§ What the exercise asks:
Scan the material below for "import", then return each line that contains it.

§ Supplied records:
import Summits.Ventures.ResidMod.RowVerdicts
import Literature.NumberTheory.DiophantineGeometry.Bcgp2025ModThreeListedImageModular
import HarnessLib

/-!
# Venture ResidMod — census-row verdict for the flag T-S (mod-3 image one of the 15 listed classes,
# BCGP 2025 Thm. 9.5.2): local slots from Euler factors, image slots and `End(A_ℚ̄) = ℤ` as binders

HONEST FRAMING. Interface file of a COMPUTATION cell (`pub-residmod`). NO surface is claimed modular;
nothing is computed here; the cited theorems are hypotheses (named facts of the tree, NOT proved there):
`hList` = `bcgp2025_modThreeListedImage_modular_abelianSurface` (BCGP 2025 Thm. 9.5.2 with Lemma 6.4.3 /
Table 6.4.4, typed by the cell's LIT-1 seat), `hDel` (Deligne 1969 / Howe 1995 ordinarity criterion),
`hNOS` (Serre–Tate 1968 Thm. 1). Compared with the surjective row (`modular_of_mod3RowNOS`) the
residual-image slot is richer and stays ENTIRELY a binder (the cell's offline certificate for an EXACT
image in the printed list): the torsion frame of `ρb`, the `J`-symplecticity with `GSp₄`-reasonableness
and tidiness, absolute irreducibility of `ρ̄(G_{ℚ(ζ₃)})`, the two regular-semisimple witnesses, and
`End(A_ℚ̄) = ℤ` (TYP — for these images NOT automatic; in the cell an LMFDB datum unless L-TYP
certifies it). The LOCAL slots are derived in the kernel from the Euler factors at `2` and `3` exactly as
for T-L: F2OK and UNRAM2 from `L₂`, GOOD(3) via `hNOS`, ORD(3) via `hDel` (`3 ∤ b₃`), (3b) from the
separability of `L₃(T)` (a Bézout identity per row).

* `modular_of_mod3ListedRowNOS` — conclusion: every framed dual of every `V_p(A)` is `IsAutomorphicAE`.

References: [BoxerCalegariGeePilloni2025] arXiv:2502.20645 Thm. 9.5.2, Lemma 6.4.3, Table 6.4.4,
Lemma 9.1.3, Def. 9.1.2; [Whitmore2022] Def. 3.19; [SerreTate1968] §1 Thm. 1; [Deligne1969OrdinaryAV] §2.
-/

noncomputable section

namespace Summit.Ventures.ResidMod

open Equiv CategoryTheory IsDedekindDomain Field Polynomial Matrix
open scoped NumberField
open Literature.NumberTheory.GaloisRepresentations Literature.NumberTheory.Automorphic
open Literature.NumberTheory.Automorphic.Paramodular
open Literature.NumberTheory.DiophantineGeometry Literature.NumberTheory.FaltingsSerre
open Literature.AlgebraicGeometry.Motives (AbelianVariety HasGoodReductionAt)

/-- **T-S census row (listed mod-3 image), final form.**  Binders: the torsion frame (`ρb`, `hframe`),
the image slots `himg` (symplectic for `J` with multiplier `ε̄⁻¹`, `GSp₄`-reasonable, tidy), `habs`
(absolute irreducibility over `ℚ(ζ₃)`), `hrs₁`, `hrs₂` (regular semisimple witnesses), `hEnd`
(`End(A_ℚ̄) = ℤ`); Euler factors at `2` (`¬(b₂ ≡ 2 ∧ a₂ ≢ 0 mod 3)`) and `3` (`3 ∤ b₃`, `L₃(T)`
separable); named facts `hList`, `hDel`, `hNOS`. Kernel-derived: F2OK, UNRAM2, GOOD(3), ORD(3), (3b).
CONDITIONAL on the three facts; every datum a binder. [cite: BoxerCalegariGeePilloni2025, Thm. 9.5.2, Lemma 6.4.3, Def. 9.1.2] [cite: SerreTate1968, §1 Thm. 1] -/
theorem modular_of_mod3ListedRowNOS (hList : bcgp2025_modThreeListedImage_modular_abelianSurface)
    (hDel : deligne_hasGoodOrdinaryReductionAt_iff_not_dvd_middleCoeff)
    (A : AbelianVariety ℚ) (hA : A.dim = 2)
    (hNOS : ∀ v : HeightOneSpectrum (𝓞 ℚ), A.hasGoodReductionAt_of_isUnramifiedAt v)
    (ρb : FramedGaloisRep ℚ (ZMod 3) 4)
    (hframe : ∃ e₃ : A.geomTorsion (3 : ℕ) ≃+ (Fin 4 → ZMod 3),
      ∀ (g : absoluteGaloisGroup ℚ) (P : A.geomTorsion (3 : ℕ)),
        e₃ (g • P) = ((ρb g⁻¹ : GL (Fin 4) (ZMod 3)) : Matrix (Fin 4) (Fin 4) (ZMod 3))ᵀ *ᵥ e₃ P)
    (himg : ∃ J : Matrix (Fin 4) (Fin 4) (ZMod 3), Jᵀ = -J ∧ IsUnit J.det ∧
      (∀ σ : absoluteGaloisGroup ℚ,
        (ρb σ).valᵀ * J * (ρb σ).val =
          (((modPCyclotomicCharacterZMod ℚ 3 σ)⁻¹ : (ZMod 3)ˣ) : ZMod 3) • J) ∧
      ρb.IsGSp4Reasonable J 3 ∧ ρb.IsTidy J)
    (habs : IsAbsIrreducible (ρb.imageOn (galCyclotomicPow ℚ 3 1)).subtype)
    (hrs₁ : ∃ g ∈ ρb.imageOn (galCyclotomicPow ℚ 3 1), IsRegularSemisimple g)
    (hrs₂ : ∃ g ∈ ρb.imageOn ⊤, g ∉ ρb.imageOn (galCyclotomicPow ℚ 3 1) ∧ IsRegularSemisimple g)
    (hEnd : ∀ f : A.baseChange (AlgebraicClosure ℚ) ⟶ A.baseChange (AlgebraicClosure ℚ),
      ∃ n : ℤ, f = n • 𝟙 (A.baseChange (AlgebraicClosure ℚ)))
    {a₂ b₂ : ℤ} (hL2 : A.HasGoodEulerFactorAt 2 ((lPolynomialOfSurface 2 a₂ b₂).map (Int.castRingHom ℚ)))
    (hab : ¬ (((b₂ : ℤ) : ZMod 3) = 2 ∧ ((a₂ : ℤ) : ZMod 3) ≠ 0))
    {a₃ b₃ : ℤ} (hL3 : A.HasGoodEulerFactorAt 3 ((lPolynomialOfSurface 3 a₃ b₃).map (Int.castRingHom ℚ)))
    (hb₃ : ¬ (3 : ℤ) ∣ b₃) (hsepL : ((lPolynomialOfSurface 3 a₃ b₃).map (Int.castRingHom ℚ)).Separable) :
    ∀ (p : ℕ) [Fact p.Prime] (b : Module.Basis (Fin 4) ℚ_[p] (A.rationalTateModule p))
      (r : FramedGaloisRep ℚ (PadicAlgCl p) 4),
      (∀ g : absoluteGaloisGroup ℚ,
        (r g).val =
          ((LinearMap.toMatrix b b (A.rationalTateRep p g⁻¹)).map
            (algebraMap ℚ_[p] (PadicAlgCl p))).transpose) →
      ∀ (hcpt : isCompact_glFiniteIntegralLevel 4 ℚ) (ι : PadicAlgCl p ≃+* ℂ),
        IsAutomorphicAE ι hcpt r := by
  haveI : Fact (Nat.Prime 3) := ⟨Nat.prime_three⟩
  intro p _ b r hr hcpt ι
  obtain ⟨e₃, he₃⟩ := hframe
  have hframe' : ∀ (σ : absoluteGaloisGroup ℚ) (P : A.geomTorsion (3 : ℕ)),
      e₃ (σ • P) = ((FramedRep.dual ρb σ : GL (Fin 4) (ZMod 3)) :
        Matrix (Fin 4) (Fin 4) (ZMod 3)) *ᵥ e₃ P := by
    intro σ P
    rw [he₃, FramedRep.coe_dual_apply, map_inv]
  have hgood₃ := hasGoodReductionAt_of_hasGoodEulerFactorAt hA hNOS Nat.prime_three hL3
  exact hList A hA (FramedRep.dual ρb) e₃ ρb hframe' (FramedRep.dual_dual ρb) himg habs hrs₁ hrs₂ hEnd
    (fun v hv => ⟨torsionRep_isUnramifiedAt_of_hasGoodEulerFactorAt hA hL2 (ℓ := 3) (by decide) ρb
        ⟨e₃, he₃⟩ v hv, frobCharpoly_two_ne_of_eulerData hA ⟨e₃, he₃⟩ hL2 hab v hv⟩)
    (fun v hv => hasGoodOrdinaryReductionAt_of_not_dvd_middleCoeff hDel hA hL3 hb₃ hv (hgood₃ v hv))
    (fun ℓ _ hℓ b' r' hr' v hv =>
      separable_dualFrame_of_hasGoodEulerFactorAt hL3
        (coeff_zero_lPolynomialOfSurface_map_ne_zero 3 _ _) hsepL ℓ hℓ b' r' hr' v hv)
    p b r hr hcpt ι

end Summit.Ventures.ResidMod

end
import Summits.Ventures.CertifiedManyBodySolver.Certificates.EmeryCu4O8_kry_SLCO_c2lh_s10x10_S0
import HarnessLib

/-!
# KLDL-R certificate: an exact cluster vector of the open `Cu₄O₈` block (SLCO three-band corner `c2lh`, sector `(10,10)`, `N = 20`) — part S2 (kernel traces of atom classes [2, 4, 7])

HONEST FRAMING: certified energy-window bookkeeping (a hypothesis-free UPPER bound on the three-band ground-state energy density at
`ρ = 20/16` from ONE explicit cluster vector, Ruelle's cluster variational principle as typed in `EmeryThreeBandBlock2x2RayleighCap`);
not a superconductivity verdict; no number of record at an anchor moves. WHAT-THIS-IS-NOT: a floor; a phase word.

The vector: the integer-rounded (scale `2^16`) lowest eigenvector of `h(θ) = Σ_a θ_a h^G_a` (`h^G_a = hubbardOpenBoxGP 1 12 (cu4o8Tau a) (cu4o8Ups a) (cu4o8Nu a)`)
on the spin sector `(10,10)` of the twelve physical sites of the open `2×2`-cell block (dimension 4356; 4226 nonzero coefficients), at the coupling vector
`θ = ['129/100', '129/100', '129/100', '129/100', '-41/50', '-41/50', '-41/50', '-41/50', '21/10', '0', '0', '222/25', '144/25', '144/25']` (SLCO corner `c2lh` of `BLOCK-TABLES-La214v123_v1` = (t_pd ×4, −t_pp ×4, Δ_pd, ε_px, ε_py, U_d, U_px, U_py), cuprate signs),
stored as a `CoefTree` (search tree over occupation codes, `HubbardOpenBoxCodedRayleigh`). Norm `NN = 4294959934`; the fourteen EXACT integer traces
`S_a = NN·⟨unit, h^G_a unit⟩ = [-7962354264, -4062998608, -7962354264, -4062998608, 1405414660, 2478991616, 795521504, 1405414660, 20381919444, 32758639618, 32758639618, 3279886384, 15603578178, 15603578178]` (float eigenvalue 50.213563697 eV/cluster; exact Rayleigh quotient 50.213565350; cap 3.1383478 eV/site = 12.553391 eV/CuO₂).
Parts: S0 = the tree + search-tree order / norm / particle number (kernel); S1–S3 = the fourteen traces `CoefTree.sApp` over the hop-list oracles `cu4o8ClusterF a` (kernel, `decide +kernel`);
F = the assembled table and the consequences (`emeryEnergyDensity_le_of_cu4o8Tree`: for EVERY `θ'`, `e_Emery(θ', 20/16) ≤ (1/16)·Σ_a θ'_a·S_a/NN`; the corner number; the `hT` trace rows,
unit norm and particle number for the `T > 0` Rayleigh-family floor `le_emeryCellPressure_of_rayleighFamily` / `Downfold/EmeryThermalSeam`).
Generator: HOME/hubbard-box-p2/code/rayleigh/ (kit job ray_main.py: scipy eigsh + exact integer forms; emit_kry.py), hubbard-box-p2 g15.
[cite: Ruelle1969, §3.3] [cite: Emery1987, eq. (1)] [cite: LinGubernatis1993, §II]
-/

noncomputable section

namespace Summit.Ventures.CertifiedManyBodySolver.Certificates

open Matrix Literature.MathematicalPhysics.QuantumLattice OccupationCode OccupationCode.CoefTree ClusterLowerBound InfVolFermionState HubbardWave0

/-- The exact trace of atom class `2` (kernel). [cite: Ruelle1969, §3.3] -/
theorem kry_SLCO_c2lh_s10x10_sApp2 : kry_SLCO_c2lh_s10x10.sApp (cu4o8ClusterF 2) = -7962354264 := by decide +kernel

/-- The exact trace of atom class `4` (kernel). [cite: Ruelle1969, §3.3] -/
theorem kry_SLCO_c2lh_s10x10_sApp4 : kry_SLCO_c2lh_s10x10.sApp (cu4o8ClusterF 4) = 1405414660 := by decide +kernel

/-- The exact trace of atom class `7` (kernel). [cite: Ruelle1969, §3.3] -/
theorem kry_SLCO_c2lh_s10x10_sApp7 : kry_SLCO_c2lh_s10x10.sApp (cu4o8ClusterF 7) = 1405414660 := by decide +kernel

end Summit.Ventures.CertifiedManyBodySolver.Certificates

end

§ Result of this exercise:
import Summits.Ventures.ResidMod.RowVerdicts
import Literature.NumberTheory.DiophantineGeometry.Bcgp2025ModThreeListedImageModular
import HarnessLib
import Summits.Ventures.CertifiedManyBodySolver.Certificates.EmeryCu4O8_kry_SLCO_c2lh_s10x10_S0
import HarnessLib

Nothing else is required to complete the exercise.